Well, I've finally had a chance to dig into this, and I've got a few observations:

  1. Metadata is even more complicated than I thought...
  2. The Exif enumerator you proposed (and tag list you linked) would require a flattened representation of data that WIC exposes as a hierarchy of metadata blocks. For example, the GPS tags (ushort 0-30) in a JPEG image are exposed as /app1/ifd/gps/{ushort=XX} from WIC. My initial read of the docs led me to believe that those values could be queried independent of the hierarchy, as in the /{ushort=40961} example. After some testing and a re-read of the docs, I see that those are listed as relative paths, and they require drilling into the associated metadata block before they'll return any data. The full path required for that one is /app1/ifd/exif/{ushort=40961} for JPEG or /ifd/exif/{ushort=40961} for TIFF. I haven't noticed any overlap in the tag identifiers in those separate blocks, but since the Exif spec defines them as separate blocks also, I suppose there's no guarantee it would always be safe to flatten them.

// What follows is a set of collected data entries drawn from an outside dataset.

import Summits.QuantumFields.YangMills.Theorems.BalabanUVNodesN15TwoSpacingGluingCurvedKnitDefect
import Summits.QuantumFields.YangMills.Theorems.BalabanUVNodesN15TwoSpacingGluingCurvedKnitGradientDefectSmall
import Summits.QuantumFields.YangMills.Theorems.BalabanUVNodesN15TwoSpacingGluingGradientGluedDefect
import HarnessLib

/-!
# THE GLUING STEP AT TWO LATTICE SPACINGS — THE GRADIENT ENTRIES OF THE GLUED LIVE-BACKGROUND PROPAGATOR, IV: ★★★ FILE 137 INSTANTIATED AT THE COVER — for LIVE bond fields `U`, `U′` on
# the two grids in the GLOBAL gauge, the η-defect through King's pairing of EVERY FLAT JET COMPONENT `∇^±_μ` of the glued operators of the dressed smooth-cut Neumann cubes is
# `O((L^k)^{−1∕16} + o + r_D)·e^{−(δ∕16)d}`; every one of FILE 137's rows DISCHARGED BY NAME but the displayed small-field ∕ lane data (dag-n15-c g17, FILE 138; N15 = NE2, s1)

Cell `pub-ymgap`, seat `pub-ymgap-dag-n15-c` (R134 (a); HUMAN RULING D-0062), generation 17.  `bears_on: R4∕N15 · K3⁸ SpineGivenEndpointR13SepCoPHV (stmt-QuantumFields-27366)`.
Filed `--kind proof --supports stmt-QuantumFields-27366 --as helper` — COUNT-NEUTRAL.  Theorems only; 0 `def`, 0 `sorry`; `maxHeartbeats 800000` ∕ `maxRecDepth 2048` for the size of FILE 137's
terms only (every step is a one-line application).  Imports BY NAME FILE 123 `…CurvedKnitDefect` (`cv_inv_le_two(')`; through it 123a `CvX'`∕`cvChi'`∕`cvPsi'`∕`cvBump'`∕`cvCube'`∕`cvNL'`∕`cvGlued'`,
119 the coarse objects + `cvSmall`, 123b `cvSmallHalf`, 122b∕122∕121 the cover's defect rows and real letters, dag-n15-a N-IIc∕e∕h + `hasMaj_idef_gOp_pair_of_cubes`, FILE 77 `rpow_sixteenth_facts`),
FILE 138b `…CurvedKnitGradientDefectSmall` (`cvSmall137`), FILE 137 `…GradientGluedDefect` (`one_hasMaj_idef_jet_glueInv_smoothCutDressed`).  Generated by the g15 tools re-run on FILE 137's
binder list (123's proofs table minus the gauge rows, `u ≡ 1`); nothing in the tree is modified.

WHAT.  ★★★ `one_idef_jet_cvGlued` — FILE 137 at `X = CvX` (spacing `L^{−k}`), `X′ = CvX'` (spacing `(L^rL^k)^{−1}`), `π = kingPrV L k r`, the unit torus of `M_ν = 2L·L^m`, cubes `knitG`,
partition `knitH`, the objects of FILES 119 ∕ 123a at `u ≡ 1`, the letters of FILE 123 (`σ = δ∕32`, …, `ε₀ = ε_T`), the jet `∇_j = Sum.elim (fgrad (L^k) ·) (bgrad (L^k) ·) j` of the cover's
bond shifts lifted to the colour; the output letter bounded by FILE 138b `cvSmall137` (`≤ D·S`, `S = (L^k)^{−1∕16} + o + r_D`), glue factor ∕ smallness row by 123b `cvSmallHalf` ∕ 119 `cvSmall` at `|ι|² := 1`.

HONEST FRAMING ∕ LIMITS.  Bookkeeping: the η-defect of the flat jets of the MODEL glued propagator on MODEL carriers (finite doubled torus, flat cubes by images, abstract `P`, `N_V`), GLOBAL
gauge only; the displayed hypotheses (`he hP hP' hCloc hAloc hCloc' hAloc' hfitC hfitA hNVcut hNVcut' hDNV hfarN hfarN' hDfarN`) are the paper's small-field ∕ fit hypotheses and the lane's
letters (their producers for the C²-window class are g16's FILE 130 rows — the sequel); constants crude and ours.  This is the SHAPE of [B9] Thm 3.14 for the gradient entries of (3.42) on the
model cover, NOT the printed theorem; the covariant correction `M_a𝒢` of `∇_U` is not here; nothing of [B5]∕[B6]∕[B9] asserted.  NE2⁺ NOT PRINTED, NOT proved; N15 NOT discharged; K3⁸ OPEN,
skeleton v6 untouched (0∕2); counts UNMOVED (typed 28∕28 · discharged 5∕27 · A 5∕28); one finite 𝕋⁴ at fixed ε — NOT infinite volume ∕ OS on ℝ⁴ ∕ mass gap ∕ Clay.  Restate-immune.
-/

noncomputable section
import Literature.Analysis.Complex.FordZeroDetector
import Literature.NumberTheory.LFunctions.ZetaLogNormVertical
import Literature.NumberTheory.LFunctions.ExplicitFormulaPsiProofs
import Literature.NumberTheory.LFunctions.ZetaLogDerivRealBound
import Literature.NumberTheory.LFunctions.ZetaZerosProofs
import HarnessLib

/-!
# Ford's zero detector for `ζ` on whole vertical lines (Ford 2002, Lemma 2.2 for `f = ζ`)

Topic `Literature/NumberTheory/LFunctions`, family RH (explicit Vinogradov–Korobov zero-free
regions: Ford 2002; Mossinghoff–Trudgian–Yang 2024). Everything in this file is PROVED; no named
fact is introduced.

Ford's Lemma 2.2 (the "zero detector") for `f = ζ` reads, for `s = σ + it` off the zeros and
almost every `η > 0`,

  `−Re ζ'(s)/ζ(s) = (π/2η) Σ_{|Re(s−ρ)| ≤ η} m_ρ Re cot(π(ρ − s)/2η)`
  `    + (1/4η) ∫_{−∞}^{∞} [log|ζ(s − η + 2ηiu/π)| − log|ζ(s + η + 2ηiu/π)|] sech²u du`,

the sum over the zeros **and the pole** (`m = −1`) of `ζ` in the strip. The tree has the identity
on finite rectangles for any analytic `f` (`Literature.Analysis.Complex.FordDetector.ford_zero_detector_rect`,
with explicit horizontal-edge terms). This file lets the horizontal edges recede for `f = ζ₁`,
`ζ₁(s) = (s − 1)ζ(s)` (entire; `ζ₁'/ζ₁ = ζ'/ζ + 1/(s − 1)`), and packages the result in the form in
which Ford's Lemma 4.1 and MTY's Lemmas 4.2, 4.7, 6.1 use it: an **upper bound** for
`−Re ζ'/ζ(s)` in which any zeros may be omitted (for `Re s ≥ 1` every zero enters with
`Re h_η(ρ − s) ≤ 0`):

* `FordZetaDetector.neg_re_deriv_riemannZeta₁_div_le` — for `t ≠ 0`, `σ ≥ 1`, `η > 0`,
  `1/2 ≤ σ − η`, `σ + η ≤ 3`, no zero of `ζ` on `Re z = σ − η`, and `S` any finite set of zeros with
  `Re ρ > σ − η`:
  `−Re (ζ₁'/ζ₁)(s) ≤ Σ_{ρ∈S} m(ρ) Re h_η(ρ − s) + (π/8η²)[∫ log|ζ₁(σ−η+iy)| k − ∫ log|ζ₁(σ+η+iy)| k]`,
  `k(y) = sech²(π(y − t)/2η)`, `h_η(z) = (π/2η)cot(πz/2η)`, `m = riemannZetaZeroOrder`;
* `FordZetaDetector.neg_re_deriv_riemannZeta_div_le` — the same for `ζ`:
  `−Re (ζ'/ζ)(s) ≤ (σ−1)/|s−1|² + Σ_{ρ∈S} m(ρ) Re h_η(ρ − s) + (π/8η²)[∫ log|ζ(σ−η+iy)| k − ∫ log|ζ(σ+η+iy)| k]`
  (the pole: `Re 1/(s−1) = (σ−1)/|s−1|²`, and `∫ [log|σ−η−1+iy| − log|σ+η−1+iy|] k ≤ 0`);
* `FordZetaDetector.ford_zero_detector_zeta` — Ford's parametrisation `y = t + 2ηu/π`:
  `… + (1/4η)[∫ log|ζ(σ−η+i(t+2ηu/π))|/cosh²u du − ∫ log|ζ(σ+η+i(t+2ηu/π))|/cosh²u du]`, whose
  integrals are literally `fordLogZetaIntegral (σ ∓ η) t (2η/π)` of
  `VinogradovKorobovZeroDetector.lean` (not imported here).

On the pole term. Ford's Lemma 4.1 (`1 ≤ σ ≤ 1 + η`) drops the pole of `ζ` silently; its exact
contribution to the right-hand side is `Re h_η(s − 1) = (π/2η) sin 2x/(cosh 2y − cos 2x) ≥ 0`,
`x = π(σ−1)/2η`, `y = πt/2η` — about `e^{−πt/η}`, and **exactly `0` for `σ = 1`**, the only case used
by Ford's Lemma 4.6 and by MTY. Here it appears as `(σ − 1)/|s − 1|² ≥ 0` plus a non-positive
integral that we discard, so the statements are honest upper bounds for every `σ ≥ 1` and lose
nothing at `σ = 1`.

## Proof

Good heights `T_n ∈ [n, n+1]` at distance `δ_n ≫ 1/log n` from all ordinates
(`ExplicitPsi.exists_goodHeight_all`); on `[1/2, 3] × {±T_n}`: `|ζ₁'/ζ₁| ≤ C log(T_n+4)/δ_n + 3`
(`PsiOneExplicit.exists_norm_logDeriv_riemannZeta_horizontal_le` on `[−1/2, 3/2]`,
`|ζ'/ζ| < 1/(σ − 1)` beyond, `norm_deriv_riemannZeta_div_lt`). Apply `ford_zero_detector_rect` to
`ζ₁` on `[σ−η, σ+η] × [−T_n, T_n]`; the zeros outside `S` have `σ − η < Re ρ < 1 ≤ σ` and enter with
`Re h_η ≤ 0` (`FordDetector.re_fordCot_nonpos`); the horizontal terms are
`≤ (2η)²(C log/δ + 3)(π/2η)² · 16e^{−π(T_n − |t|)/η} → 0`; and
`∫_{−T_n}^{T_n} → ∫_ℝ` because `log|ζ₁(x + iy)| sech²` is integrable on every line `x ∈ [1/2, 3]`
(`ZetaLogNormVertical.integrable_log_norm_riemannZeta₁_div_cosh_sq`, Titchmarsh 9.6 (B)).

What is NOT here: the removal of the hypothesis "no zero on `Re z = σ − η`" (by `η' ↓ η`, all
terms of Lemma 4.1's final bound being continuous in `η`), and the bound of the left integral by
`(3.1)` (Ford's Lemma 3.4, `FordLogZetaIntegralBound.lean`): that is Lemma 4.1 proper.

## References

* K. Ford, *Zero-free regions for the Riemann zeta function*, Number Theory for the Millennium II
  (Urbana 2000), A K Peters 2002, 25–56 (arXiv:1910.08205): Lemma 2.2, Lemma 4.1 and its proof.
  [Ford2002Millennium]
* M. J. Mossinghoff, T. S. Trudgian, A. Yang, *Explicit zero-free regions for the Riemann
  zeta-function*, Res. Number Theory 10 (2024): Lemma 4.1. [MossinghoffTrudgianYangRNT2024]
* H. L. Montgomery, R. C. Vaughan, *Multiplicative Number Theory I*, CUP 2007, Lemma 12.2 (good
  heights, `ζ'/ζ` on horizontal segments). [MontgomeryVaughan2007]
-/

noncomputable section

open Complex Set Metric Filter Topology MeasureTheory Real intervalIntegral
open Literature.Analysis.Complex Literature.Analysis.Complex.FordDetector

namespace Literature.NumberTheory.LFunctions

namespace FordZetaDetector

/-! ### Non-vanishing of `ζ₁` on the contour -/

/-- `ζ₁(z) ≠ 0` for `Re z ≥ 1` (`ζ ≠ 0` there, and `ζ₁(1) = 1`). [folklore] -/
theorem riemannZeta₁_ne_zero_of_one_le_re {z : ℂ} (hz : 1 ≤ z.re) : riemannZeta₁ z ≠ 0 := by
  intro h
  have hz1 := ne_one_of_riemannZeta₁_eq_zero h
  exact riemannZeta_ne_zero_of_one_le_re hz ((riemannZeta₁_eq_zero_iff hz1).1 h)

/-- A zero of `ζ₁` with `Re z > 0` is a non-trivial zero of `ζ`. [folklore] -/
theorem mem_nontrivialZeros_of_riemannZeta₁_eq_zero {z : ℂ} (hz : 0 < z.re) (h : riemannZeta₁ z = 0) :
    z ∈ RHWave0.riemannZetaNontrivialZeros := by
  have hz1 := ne_one_of_riemannZeta₁_eq_zero h
  have hζ := (riemannZeta₁_eq_zero_iff hz1).1 h
  have hlt : z.re < 1 := by
    by_contra hge
    exact riemannZeta_ne_zero_of_one_le_re (not_lt.1 hge) hζ
  exact (mem_riemannZetaNontrivialZeros_iff_holds).2 ⟨hζ, hz, hlt⟩

/-- At a height `d` avoided by the ordinates of the non-trivial zeros, `ζ₁ ≠ 0` on `Re z > 0`.
[folklore] -/
theorem riemannZeta₁_ne_zero_of_goodHeight {d δ : ℝ} (hδ : 0 < δ)
    (hsep : ∀ ρ ∈ RHWave0.riemannZetaNontrivialZeros, δ ≤ |ρ.im - d|) {x : ℝ} (hx : 0 < x) :
    riemannZeta₁ (x + d * I) ≠ 0 := by
  intro h
  have hmem := mem_nontrivialZeros_of_riemannZeta₁_eq_zero (by simpa using hx) h
  have := hsep _ hmem
  simp at this
  linarith

/-! ### `ζ₁'/ζ₁` on the horizontal edges at good heights -/

/-- `ζ₁'/ζ₁ = ζ'/ζ + 1/(z − 1)` (as `deriv f / f`) where `z ≠ 1`, `ζ(z) ≠ 0`. [folklore] -/
theorem deriv_riemannZeta₁_div_eq {z : ℂ} (hz : z ≠ 1) (hζ : riemannZeta z ≠ 0) :
    deriv riemannZeta₁ z / riemannZeta₁ z = deriv riemannZeta z / riemannZeta z + (z - 1)⁻¹ := by
  have h := logDeriv_riemannZeta_eq hz hζ
  rw [logDeriv_apply, logDeriv_apply] at h
  rw [h]; ring

/-- **`ζ₁'/ζ₁` on a horizontal segment at a good height.** There is an absolute `C` such that for
`|T| ≥ 2`, `0 < δ ≤ 1`, all non-trivial zeros `δ`-away from the ordinate `T`, and `1/2 ≤ x ≤ 3`:
`‖ζ₁'/ζ₁(x + iT)‖ ≤ C log(|T| + 4)/δ + 3` (the tree's bound `C log(|T|+4)/δ` for `ζ'/ζ` on
`[−1/2, 3/2]`, `|ζ'/ζ| < 1/(x − 1) < 2` beyond, and `|1/(z − 1)| ≤ 1`).
[cite: MontgomeryVaughan2007, Lemma 12.2] -/
theorem exists_norm_deriv_riemannZeta₁_div_le :
    ∃ C : ℝ, 0 < C ∧ ∀ (T δ : ℝ), 2 ≤ |T| → 0 < δ → δ ≤ 1 →
      (∀ ρ ∈ RHWave0.riemannZetaNontrivialZeros, δ ≤ |ρ.im - T|) →
      ∀ x : ℝ, x ∈ Icc (1 / 2 : ℝ) 3 →
        ‖deriv riemannZeta₁ (x + T * I) / riemannZeta₁ (x + T * I)‖ ≤ C * Real.log (|T| + 4) / δ + 3 := by
  obtain ⟨C, hC0, hC⟩ := PsiOneExplicit.exists_norm_logDeriv_riemannZeta_horizontal_le
  refine ⟨C, hC0, fun T δ hT hδ hδ1 hsep x hx ↦ ?_⟩
  set z : ℂ := (x : ℂ) + T * I with hz
  have hzre : z.re = x := by simp [hz]
  have hzim : z.im = T := by simp [hz]
  have hT0 : T ≠ 0 := by intro h; rw [h, abs_zero] at hT; linarith
  have hz1 : z ≠ 1 := by
    intro h; have := congrArg Complex.im h; rw [hzim] at this; simp at this; exact hT0 this
  have hζ₁ : riemannZeta₁ z ≠ 0 := riemannZeta₁_ne_zero_of_goodHeight hδ hsep (by linarith [hx.1])
  have hζ : riemannZeta z ≠ 0 := fun h ↦ hζ₁ (by rw [riemannZeta₁_eq_mul hz1, h, mul_zero])
  rw [deriv_riemannZeta₁_div_eq hz1 hζ]
  have hinv : ‖(z - 1)⁻¹‖ ≤ 1 := by
    rw [norm_inv]
    have h2 : 2 ≤ ‖z - 1‖ := by
      have := abs_im_le_norm (z - 1)
      rw [sub_im, one_im, sub_zero, hzim] at this
      linarith
    exact inv_le_one_of_one_le₀ (by linarith)
  have hlog : 0 ≤ C * Real.log (|T| + 4) / δ := by
    have : 0 ≤ Real.log (|T| + 4) := Real.log_nonneg (by linarith [abs_nonneg T])
    positivity
  refine (norm_add_le _ _).trans ?_
  rcases le_or_gt x (3 / 2) with hx32 | hx32
  · have := hC T δ hT hδ hδ1 hsep x ⟨by linarith [hx.1], hx32⟩
    linarith
  · have h1 : ‖deriv riemannZeta z / riemannZeta z‖ < 1 / (z.re - 1) :=
      norm_deriv_riemannZeta_div_lt (by rw [hzre]; linarith)
    rw [hzre] at h1
    have h2 : 1 / (x - 1) < 2 := by
      rw [div_lt_iff₀ (by linarith)]; linarith
    linarith

/-! ### The decay of the horizontal-edge terms -/

/-- `1/sinh²x ≤ 16 e^{−2x}` for `x ≥ 1`. [folklore] -/
theorem one_div_sinh_sq_le {x : ℝ} (hx : 1 ≤ x) : 1 / Real.sinh x ^ 2 ≤ 16 * Real.exp (-(2 * x)) := by
  have hex : Real.exp 1 ≤ Real.exp x := Real.exp_le_exp.2 hx
  have he1 : 2 < Real.exp 1 := by have := Real.exp_one_gt_d9; linarith
  have hpos : 0 < Real.exp x := Real.exp_pos x
  have hinv : Real.exp (-x) * Real.exp x = 1 := by rw [← Real.exp_add]; simp
  have hsinh : Real.exp x / 4 ≤ Real.sinh x := by
    rw [Real.sinh_eq]
    -- e^{-x} ≤ e^{x}/2 since e^{2x} ≥ 2
    have : Real.exp (-x) ≤ Real.exp x / 2 := by
      rw [Real.exp_neg, inv_le_iff_one_le_mul₀ hpos]
      nlinarith
    linarith
  have hs0 : 0 < Real.sinh x := lt_of_lt_of_le (by positivity) hsinh
  rw [div_le_iff₀ (pow_pos hs0 2), show -(2 * x) = -x + -x by ring, Real.exp_add]
  have h16 : 1 ≤ 16 * (Real.exp (-x) * Real.exp (-x)) * (Real.exp x / 4) ^ 2 := by
    have : 16 * (Real.exp (-x) * Real.exp (-x)) * (Real.exp x / 4) ^ 2 =
        (Real.exp (-x) * Real.exp x) ^ 2 := by ring
    rw [this, hinv]; norm_num
  calc (1 : ℝ) ≤ 16 * (Real.exp (-x) * Real.exp (-x)) * (Real.exp x / 4) ^ 2 := h16
    _ ≤ 16 * (Real.exp (-x) * Real.exp (-x)) * Real.sinh x ^ 2 := by
        gcongr

/-- `(x + a)² e^{−bx} → 0` as `x → ∞` (`b > 0`). [folklore] -/
theorem tendsto_sq_mul_exp_neg (a : ℝ) {b : ℝ} (hb : 0 < b) :
    Tendsto (fun x : ℝ ↦ (x + a) ^ 2 * Real.exp (-(b * x))) atTop (𝓝 0) := by
  -- ((x + a) e^{-bx/2})² with (x + a) e^{-bx/2} → 0
  have h1 : Tendsto (fun x : ℝ ↦ x * Real.exp (-(b / 2 * x))) atTop (𝓝 0) := by
    have h := (Real.tendsto_pow_mul_exp_neg_atTop_nhds_zero 1).comp
      (tendsto_id.const_mul_atTop (by positivity : 0 < b / 2))
    have h' : Tendsto (fun x : ℝ ↦ 2 / b * ((b / 2 * x) ^ 1 * Real.exp (-(b / 2 * x)))) atTop (𝓝 (2 / b * 0)) :=
      h.const_mul (2 / b)
    rw [mul_zero] at h'
    refine h'.congr fun x ↦ ?_
    field_simp
  have h2 : Tendsto (fun x : ℝ ↦ a * Real.exp (-(b / 2 * x))) atTop (𝓝 0) := by
    have h := (Real.tendsto_exp_neg_atTop_nhds_zero).comp
      (tendsto_id.const_mul_atTop (by positivity : 0 < b / 2))
    have h' := h.const_mul a
    rw [mul_zero] at h'
    exact h'.congr fun x ↦ by simp [Function.comp]
  have h3 := (h1.add h2).pow 2
  rw [zero_add, zero_pow two_ne_zero] at h3
  refine h3.congr fun x ↦ ?_
  rw [show -(b * x) = -(b / 2 * x) + -(b / 2 * x) by ring, Real.exp_add]
  ring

  3. WIC parses each of the metadata blocks lazily, so there is actually a performance hit for parsing a block you don't need. I had noticed when I added metadata support for reading the Orientation tag to the .NET Core version of MagicScaler that the times in bleroy's benchmarks went up by a full 10% (on a complete load->resize->save operation), just for reading that tag. What I hadn't noticed until some testing this week is that there's a significant difference between querying the usual location of that tag (/app1/ifd/{ushort=274}) and the alternate location (/xmp/tiff:Orientation). I've been using the Windows Metadata Policy for that query, and it checks the XMP location if it doesn't find it in the IFD block. The XMP parsing is what accounts for the full performance difference.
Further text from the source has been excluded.